• **Problem to solve**: What you give back should be exactly the opening lines of the data, ending with the line that contains "The printed proof is" and including it.

[Given records]

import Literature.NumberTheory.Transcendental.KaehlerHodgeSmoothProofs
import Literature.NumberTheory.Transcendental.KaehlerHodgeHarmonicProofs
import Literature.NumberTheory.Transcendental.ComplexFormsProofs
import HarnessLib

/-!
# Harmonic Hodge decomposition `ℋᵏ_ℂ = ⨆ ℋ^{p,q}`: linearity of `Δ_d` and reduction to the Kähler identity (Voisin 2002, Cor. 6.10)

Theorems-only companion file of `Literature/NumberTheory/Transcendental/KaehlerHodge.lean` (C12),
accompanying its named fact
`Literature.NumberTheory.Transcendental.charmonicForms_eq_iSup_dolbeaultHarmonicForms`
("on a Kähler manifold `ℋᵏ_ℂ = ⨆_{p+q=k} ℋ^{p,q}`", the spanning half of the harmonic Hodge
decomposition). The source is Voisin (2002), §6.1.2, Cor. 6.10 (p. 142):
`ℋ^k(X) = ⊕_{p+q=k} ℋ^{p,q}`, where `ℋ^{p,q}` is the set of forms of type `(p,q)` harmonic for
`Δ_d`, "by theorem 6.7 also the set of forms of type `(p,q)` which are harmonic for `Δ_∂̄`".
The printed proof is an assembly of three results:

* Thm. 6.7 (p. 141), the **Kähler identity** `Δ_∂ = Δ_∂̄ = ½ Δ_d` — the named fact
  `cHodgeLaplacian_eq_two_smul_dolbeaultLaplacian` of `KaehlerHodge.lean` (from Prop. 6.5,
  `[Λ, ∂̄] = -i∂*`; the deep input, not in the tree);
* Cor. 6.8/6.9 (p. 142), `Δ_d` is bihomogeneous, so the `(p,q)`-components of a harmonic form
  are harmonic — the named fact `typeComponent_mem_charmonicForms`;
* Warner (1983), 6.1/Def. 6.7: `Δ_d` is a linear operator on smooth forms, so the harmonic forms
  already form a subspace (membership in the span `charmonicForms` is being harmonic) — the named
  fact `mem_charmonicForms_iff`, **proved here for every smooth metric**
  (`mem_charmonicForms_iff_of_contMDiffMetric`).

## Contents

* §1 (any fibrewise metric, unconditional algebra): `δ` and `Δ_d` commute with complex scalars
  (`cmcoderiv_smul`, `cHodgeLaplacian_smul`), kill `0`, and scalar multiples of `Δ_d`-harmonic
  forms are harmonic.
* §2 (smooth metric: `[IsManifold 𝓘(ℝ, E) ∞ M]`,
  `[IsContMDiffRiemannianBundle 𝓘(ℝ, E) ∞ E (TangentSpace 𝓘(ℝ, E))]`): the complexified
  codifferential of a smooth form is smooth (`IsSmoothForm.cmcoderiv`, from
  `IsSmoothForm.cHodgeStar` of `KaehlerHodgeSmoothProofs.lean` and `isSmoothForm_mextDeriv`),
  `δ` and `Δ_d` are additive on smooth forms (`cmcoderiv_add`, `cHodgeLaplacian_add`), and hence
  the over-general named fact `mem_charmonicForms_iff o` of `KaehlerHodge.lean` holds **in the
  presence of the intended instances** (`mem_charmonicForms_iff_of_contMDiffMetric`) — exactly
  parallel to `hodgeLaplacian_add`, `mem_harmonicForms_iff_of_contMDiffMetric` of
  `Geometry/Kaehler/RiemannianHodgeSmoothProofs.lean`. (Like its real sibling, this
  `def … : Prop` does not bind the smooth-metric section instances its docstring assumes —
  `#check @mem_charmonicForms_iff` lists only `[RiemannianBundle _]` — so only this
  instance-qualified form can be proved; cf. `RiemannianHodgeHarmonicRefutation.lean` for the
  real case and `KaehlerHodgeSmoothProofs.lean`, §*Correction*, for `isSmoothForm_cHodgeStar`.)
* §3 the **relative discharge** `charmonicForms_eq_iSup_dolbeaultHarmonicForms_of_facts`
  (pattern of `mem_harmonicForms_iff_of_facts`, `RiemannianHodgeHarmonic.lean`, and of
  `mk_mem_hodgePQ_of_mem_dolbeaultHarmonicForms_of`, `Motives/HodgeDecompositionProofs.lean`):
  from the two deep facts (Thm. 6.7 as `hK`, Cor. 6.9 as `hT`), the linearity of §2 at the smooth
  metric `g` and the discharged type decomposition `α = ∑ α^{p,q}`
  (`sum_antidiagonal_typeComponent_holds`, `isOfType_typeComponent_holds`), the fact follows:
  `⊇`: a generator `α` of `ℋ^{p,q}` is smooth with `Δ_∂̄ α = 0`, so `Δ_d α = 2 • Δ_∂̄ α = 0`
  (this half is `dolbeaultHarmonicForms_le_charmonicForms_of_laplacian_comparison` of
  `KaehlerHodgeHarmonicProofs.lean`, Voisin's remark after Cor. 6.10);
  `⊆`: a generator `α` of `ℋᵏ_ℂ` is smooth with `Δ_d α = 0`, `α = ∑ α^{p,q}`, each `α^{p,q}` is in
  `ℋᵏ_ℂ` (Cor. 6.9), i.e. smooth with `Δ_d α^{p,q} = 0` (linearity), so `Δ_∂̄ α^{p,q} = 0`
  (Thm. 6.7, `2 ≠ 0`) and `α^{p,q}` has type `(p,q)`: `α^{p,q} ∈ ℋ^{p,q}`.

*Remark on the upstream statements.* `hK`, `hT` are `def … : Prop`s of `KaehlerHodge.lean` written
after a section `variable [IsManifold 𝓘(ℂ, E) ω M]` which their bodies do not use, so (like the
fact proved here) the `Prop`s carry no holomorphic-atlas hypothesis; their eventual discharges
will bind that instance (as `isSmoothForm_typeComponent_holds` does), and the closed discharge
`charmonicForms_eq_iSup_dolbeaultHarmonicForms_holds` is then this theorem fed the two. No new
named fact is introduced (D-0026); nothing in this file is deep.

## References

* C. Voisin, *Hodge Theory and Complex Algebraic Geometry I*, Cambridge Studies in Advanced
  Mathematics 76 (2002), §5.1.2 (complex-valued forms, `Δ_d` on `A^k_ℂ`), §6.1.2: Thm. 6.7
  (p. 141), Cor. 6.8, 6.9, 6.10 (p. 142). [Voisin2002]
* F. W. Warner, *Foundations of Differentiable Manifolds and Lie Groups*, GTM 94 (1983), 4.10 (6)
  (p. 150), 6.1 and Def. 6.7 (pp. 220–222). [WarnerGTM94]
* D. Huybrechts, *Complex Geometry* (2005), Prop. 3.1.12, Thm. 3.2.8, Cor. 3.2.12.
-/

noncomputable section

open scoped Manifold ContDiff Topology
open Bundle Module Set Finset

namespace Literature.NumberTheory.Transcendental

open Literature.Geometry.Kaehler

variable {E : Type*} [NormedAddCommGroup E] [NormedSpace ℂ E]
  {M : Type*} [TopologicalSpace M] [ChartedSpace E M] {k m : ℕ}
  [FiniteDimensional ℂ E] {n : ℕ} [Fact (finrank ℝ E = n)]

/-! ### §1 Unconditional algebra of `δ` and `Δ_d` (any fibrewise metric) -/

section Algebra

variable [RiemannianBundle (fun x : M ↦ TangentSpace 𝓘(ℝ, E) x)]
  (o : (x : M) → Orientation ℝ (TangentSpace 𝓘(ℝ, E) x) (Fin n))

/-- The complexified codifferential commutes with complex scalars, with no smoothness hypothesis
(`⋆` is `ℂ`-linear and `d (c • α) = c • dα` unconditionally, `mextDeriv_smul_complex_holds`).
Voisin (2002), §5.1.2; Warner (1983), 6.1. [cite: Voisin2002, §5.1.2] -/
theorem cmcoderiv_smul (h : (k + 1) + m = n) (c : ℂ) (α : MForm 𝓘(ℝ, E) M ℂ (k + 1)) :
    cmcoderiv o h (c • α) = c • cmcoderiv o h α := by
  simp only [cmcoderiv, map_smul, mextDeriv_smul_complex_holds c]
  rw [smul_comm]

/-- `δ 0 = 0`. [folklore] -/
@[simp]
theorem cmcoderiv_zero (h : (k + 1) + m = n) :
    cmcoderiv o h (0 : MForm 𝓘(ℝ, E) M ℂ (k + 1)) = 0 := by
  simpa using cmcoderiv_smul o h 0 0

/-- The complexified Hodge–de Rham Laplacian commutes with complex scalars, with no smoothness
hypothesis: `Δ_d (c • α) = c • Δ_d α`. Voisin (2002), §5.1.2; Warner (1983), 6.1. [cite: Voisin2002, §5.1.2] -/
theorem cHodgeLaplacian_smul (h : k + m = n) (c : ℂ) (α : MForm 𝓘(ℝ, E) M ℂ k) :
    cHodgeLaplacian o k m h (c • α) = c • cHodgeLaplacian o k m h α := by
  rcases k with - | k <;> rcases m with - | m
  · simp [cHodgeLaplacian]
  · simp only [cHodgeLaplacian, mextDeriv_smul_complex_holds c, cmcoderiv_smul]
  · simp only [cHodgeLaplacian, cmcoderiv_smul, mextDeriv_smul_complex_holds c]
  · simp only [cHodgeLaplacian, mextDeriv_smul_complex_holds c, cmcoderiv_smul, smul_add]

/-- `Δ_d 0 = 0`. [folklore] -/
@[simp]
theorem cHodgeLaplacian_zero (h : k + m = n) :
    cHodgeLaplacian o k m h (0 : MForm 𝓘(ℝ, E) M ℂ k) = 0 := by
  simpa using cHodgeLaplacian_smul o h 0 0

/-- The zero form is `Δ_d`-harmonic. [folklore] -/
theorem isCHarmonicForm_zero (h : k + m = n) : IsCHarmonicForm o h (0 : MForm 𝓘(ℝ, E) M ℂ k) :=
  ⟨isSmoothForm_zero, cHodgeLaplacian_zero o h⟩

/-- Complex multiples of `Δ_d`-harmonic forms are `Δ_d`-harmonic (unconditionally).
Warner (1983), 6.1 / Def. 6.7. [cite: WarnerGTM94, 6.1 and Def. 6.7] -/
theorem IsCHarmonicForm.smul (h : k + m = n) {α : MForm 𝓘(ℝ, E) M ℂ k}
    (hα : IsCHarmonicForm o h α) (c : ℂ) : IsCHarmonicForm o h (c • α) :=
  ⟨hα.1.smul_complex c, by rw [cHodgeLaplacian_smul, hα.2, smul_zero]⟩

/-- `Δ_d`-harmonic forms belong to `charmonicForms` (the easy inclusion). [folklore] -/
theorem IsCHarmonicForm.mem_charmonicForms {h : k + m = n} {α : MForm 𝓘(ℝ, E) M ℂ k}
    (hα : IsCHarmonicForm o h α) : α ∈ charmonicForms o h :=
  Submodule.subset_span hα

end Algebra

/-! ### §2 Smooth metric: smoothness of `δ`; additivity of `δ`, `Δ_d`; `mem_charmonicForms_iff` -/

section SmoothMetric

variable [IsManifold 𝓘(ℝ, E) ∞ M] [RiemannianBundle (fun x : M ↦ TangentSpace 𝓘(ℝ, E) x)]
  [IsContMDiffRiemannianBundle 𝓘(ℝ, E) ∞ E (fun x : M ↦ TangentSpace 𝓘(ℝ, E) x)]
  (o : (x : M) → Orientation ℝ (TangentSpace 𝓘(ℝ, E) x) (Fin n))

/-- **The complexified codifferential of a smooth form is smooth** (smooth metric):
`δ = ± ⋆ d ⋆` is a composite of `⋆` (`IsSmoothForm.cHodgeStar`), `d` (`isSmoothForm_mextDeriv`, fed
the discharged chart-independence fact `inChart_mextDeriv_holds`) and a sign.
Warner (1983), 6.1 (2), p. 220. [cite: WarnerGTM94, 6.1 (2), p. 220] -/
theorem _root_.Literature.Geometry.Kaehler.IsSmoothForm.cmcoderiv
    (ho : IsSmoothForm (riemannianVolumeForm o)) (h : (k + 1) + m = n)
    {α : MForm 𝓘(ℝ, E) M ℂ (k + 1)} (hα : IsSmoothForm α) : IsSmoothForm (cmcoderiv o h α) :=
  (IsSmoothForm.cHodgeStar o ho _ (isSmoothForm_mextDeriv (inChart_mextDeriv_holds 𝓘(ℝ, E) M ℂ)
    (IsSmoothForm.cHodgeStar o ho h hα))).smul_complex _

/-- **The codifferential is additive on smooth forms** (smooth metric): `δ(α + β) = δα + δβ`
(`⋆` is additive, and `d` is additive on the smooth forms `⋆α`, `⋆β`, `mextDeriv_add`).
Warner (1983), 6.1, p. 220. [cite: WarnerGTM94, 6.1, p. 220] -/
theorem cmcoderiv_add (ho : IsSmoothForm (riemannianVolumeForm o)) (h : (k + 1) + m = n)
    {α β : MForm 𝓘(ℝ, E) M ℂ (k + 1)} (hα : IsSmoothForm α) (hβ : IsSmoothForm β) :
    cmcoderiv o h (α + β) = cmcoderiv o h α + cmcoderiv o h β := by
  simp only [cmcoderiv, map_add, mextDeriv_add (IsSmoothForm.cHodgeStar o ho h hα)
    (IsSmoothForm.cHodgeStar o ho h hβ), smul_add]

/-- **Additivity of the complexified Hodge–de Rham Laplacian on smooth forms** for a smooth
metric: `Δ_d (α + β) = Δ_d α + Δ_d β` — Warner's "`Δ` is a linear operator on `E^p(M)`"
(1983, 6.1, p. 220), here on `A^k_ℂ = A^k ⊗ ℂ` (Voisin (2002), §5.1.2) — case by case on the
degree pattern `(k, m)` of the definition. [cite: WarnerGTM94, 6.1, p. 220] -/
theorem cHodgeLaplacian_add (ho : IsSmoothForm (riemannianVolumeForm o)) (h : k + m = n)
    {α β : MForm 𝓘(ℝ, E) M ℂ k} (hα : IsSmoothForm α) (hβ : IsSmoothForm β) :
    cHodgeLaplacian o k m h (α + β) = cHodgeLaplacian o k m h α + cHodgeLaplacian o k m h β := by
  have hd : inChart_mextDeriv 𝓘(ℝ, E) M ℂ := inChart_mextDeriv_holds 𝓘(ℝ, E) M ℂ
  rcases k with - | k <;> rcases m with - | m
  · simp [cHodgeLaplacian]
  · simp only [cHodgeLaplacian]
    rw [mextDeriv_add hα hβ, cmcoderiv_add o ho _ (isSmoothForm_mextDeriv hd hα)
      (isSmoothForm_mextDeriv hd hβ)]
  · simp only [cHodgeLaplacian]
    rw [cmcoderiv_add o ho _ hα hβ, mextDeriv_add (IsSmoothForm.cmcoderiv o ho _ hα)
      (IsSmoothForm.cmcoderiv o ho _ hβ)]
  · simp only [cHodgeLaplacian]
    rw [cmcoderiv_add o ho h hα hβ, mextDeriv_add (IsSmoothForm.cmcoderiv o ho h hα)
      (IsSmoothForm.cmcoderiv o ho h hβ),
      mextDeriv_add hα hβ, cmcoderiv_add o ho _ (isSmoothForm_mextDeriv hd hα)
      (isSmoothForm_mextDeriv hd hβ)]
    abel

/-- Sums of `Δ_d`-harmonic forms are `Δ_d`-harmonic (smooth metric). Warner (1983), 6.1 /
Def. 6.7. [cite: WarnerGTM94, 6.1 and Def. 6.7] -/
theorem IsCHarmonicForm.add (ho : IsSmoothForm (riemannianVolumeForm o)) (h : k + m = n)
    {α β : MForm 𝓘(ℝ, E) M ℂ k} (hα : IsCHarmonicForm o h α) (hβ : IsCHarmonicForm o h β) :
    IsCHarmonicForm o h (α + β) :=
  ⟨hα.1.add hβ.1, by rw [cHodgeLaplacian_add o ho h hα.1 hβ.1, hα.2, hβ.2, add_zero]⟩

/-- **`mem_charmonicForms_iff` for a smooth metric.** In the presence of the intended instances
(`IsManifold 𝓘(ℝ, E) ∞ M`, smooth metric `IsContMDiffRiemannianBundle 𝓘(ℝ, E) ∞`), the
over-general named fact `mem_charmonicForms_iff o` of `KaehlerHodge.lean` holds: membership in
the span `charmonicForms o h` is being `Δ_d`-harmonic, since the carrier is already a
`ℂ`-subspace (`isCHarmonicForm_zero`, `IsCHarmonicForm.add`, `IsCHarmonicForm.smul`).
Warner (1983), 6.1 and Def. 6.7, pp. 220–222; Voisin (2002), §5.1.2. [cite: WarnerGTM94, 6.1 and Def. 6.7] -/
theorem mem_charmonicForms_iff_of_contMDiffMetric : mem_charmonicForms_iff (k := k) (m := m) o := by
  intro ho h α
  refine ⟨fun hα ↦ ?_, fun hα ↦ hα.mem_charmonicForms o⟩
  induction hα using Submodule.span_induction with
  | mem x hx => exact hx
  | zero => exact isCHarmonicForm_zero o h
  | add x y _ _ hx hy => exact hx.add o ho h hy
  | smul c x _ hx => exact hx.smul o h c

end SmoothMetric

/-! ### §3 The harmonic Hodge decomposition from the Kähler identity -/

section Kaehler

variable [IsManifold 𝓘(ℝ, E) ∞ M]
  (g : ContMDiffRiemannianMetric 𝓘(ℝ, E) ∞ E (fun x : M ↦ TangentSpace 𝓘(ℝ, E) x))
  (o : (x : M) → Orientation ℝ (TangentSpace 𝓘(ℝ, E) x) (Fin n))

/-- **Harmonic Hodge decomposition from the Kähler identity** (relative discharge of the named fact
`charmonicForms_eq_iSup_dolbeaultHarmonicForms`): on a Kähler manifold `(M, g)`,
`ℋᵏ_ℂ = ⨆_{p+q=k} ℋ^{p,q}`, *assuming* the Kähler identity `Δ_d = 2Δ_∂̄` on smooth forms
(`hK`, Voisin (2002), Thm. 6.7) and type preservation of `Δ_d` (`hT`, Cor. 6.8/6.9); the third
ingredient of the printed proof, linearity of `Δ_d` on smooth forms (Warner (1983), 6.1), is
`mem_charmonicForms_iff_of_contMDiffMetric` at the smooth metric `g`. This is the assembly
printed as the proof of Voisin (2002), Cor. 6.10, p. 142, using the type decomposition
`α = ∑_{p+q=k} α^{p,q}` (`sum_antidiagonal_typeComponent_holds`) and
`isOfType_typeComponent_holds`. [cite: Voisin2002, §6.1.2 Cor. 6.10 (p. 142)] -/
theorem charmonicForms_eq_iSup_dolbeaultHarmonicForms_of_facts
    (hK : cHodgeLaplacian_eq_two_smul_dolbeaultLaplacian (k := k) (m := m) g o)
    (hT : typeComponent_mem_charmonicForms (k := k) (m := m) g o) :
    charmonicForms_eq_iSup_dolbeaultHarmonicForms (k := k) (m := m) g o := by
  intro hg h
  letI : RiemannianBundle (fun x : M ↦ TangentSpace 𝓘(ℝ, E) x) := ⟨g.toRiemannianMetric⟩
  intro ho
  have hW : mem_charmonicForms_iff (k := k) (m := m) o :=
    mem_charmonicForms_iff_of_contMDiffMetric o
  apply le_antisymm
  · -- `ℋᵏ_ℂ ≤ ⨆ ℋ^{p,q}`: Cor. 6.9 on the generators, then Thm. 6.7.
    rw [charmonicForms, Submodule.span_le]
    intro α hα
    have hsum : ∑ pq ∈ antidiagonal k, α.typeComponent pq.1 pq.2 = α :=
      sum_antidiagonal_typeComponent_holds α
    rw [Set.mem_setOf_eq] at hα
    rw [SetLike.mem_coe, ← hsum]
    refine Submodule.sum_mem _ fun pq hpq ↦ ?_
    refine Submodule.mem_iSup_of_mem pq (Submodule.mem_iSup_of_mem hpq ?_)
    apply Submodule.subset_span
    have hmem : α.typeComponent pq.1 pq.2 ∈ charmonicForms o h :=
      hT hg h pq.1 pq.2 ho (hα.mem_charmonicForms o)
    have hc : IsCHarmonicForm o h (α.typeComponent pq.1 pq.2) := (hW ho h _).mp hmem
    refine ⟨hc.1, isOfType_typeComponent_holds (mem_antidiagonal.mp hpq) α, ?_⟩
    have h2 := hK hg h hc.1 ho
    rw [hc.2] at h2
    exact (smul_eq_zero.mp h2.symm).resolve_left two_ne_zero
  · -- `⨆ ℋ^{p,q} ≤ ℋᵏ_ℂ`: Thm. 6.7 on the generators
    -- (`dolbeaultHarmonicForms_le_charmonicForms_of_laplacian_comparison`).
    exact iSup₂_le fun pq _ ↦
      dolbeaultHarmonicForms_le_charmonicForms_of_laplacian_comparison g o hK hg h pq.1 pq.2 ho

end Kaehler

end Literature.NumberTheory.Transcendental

[/Given records]

• **Answer box**:
import Literature.NumberTheory.Transcendental.KaehlerHodgeSmoothProofs
import Literature.NumberTheory.Transcendental.KaehlerHodgeHarmonicProofs
import Literature.NumberTheory.Transcendental.ComplexFormsProofs
import HarnessLib

/-!
# Harmonic Hodge decomposition `ℋᵏ_ℂ = ⨆ ℋ^{p,q}`: linearity of `Δ_d` and reduction to the Kähler identity (Voisin 2002, Cor. 6.10)

Theorems-only companion file of `Literature/NumberTheory/Transcendental/KaehlerHodge.lean` (C12),
accompanying its named fact
`Literature.NumberTheory.Transcendental.charmonicForms_eq_iSup_dolbeaultHarmonicForms`
("on a Kähler manifold `ℋᵏ_ℂ = ⨆_{p+q=k} ℋ^{p,q}`", the spanning half of the harmonic Hodge
decomposition). The source is Voisin (2002), §6.1.2, Cor. 6.10 (p. 142):
`ℋ^k(X) = ⊕_{p+q=k} ℋ^{p,q}`, where `ℋ^{p,q}` is the set of forms of type `(p,q)` harmonic for
`Δ_d`, "by theorem 6.7 also the set of forms of type `(p,q)` which are harmonic for `Δ_∂̄`".
The printed proof is an assembly of three results:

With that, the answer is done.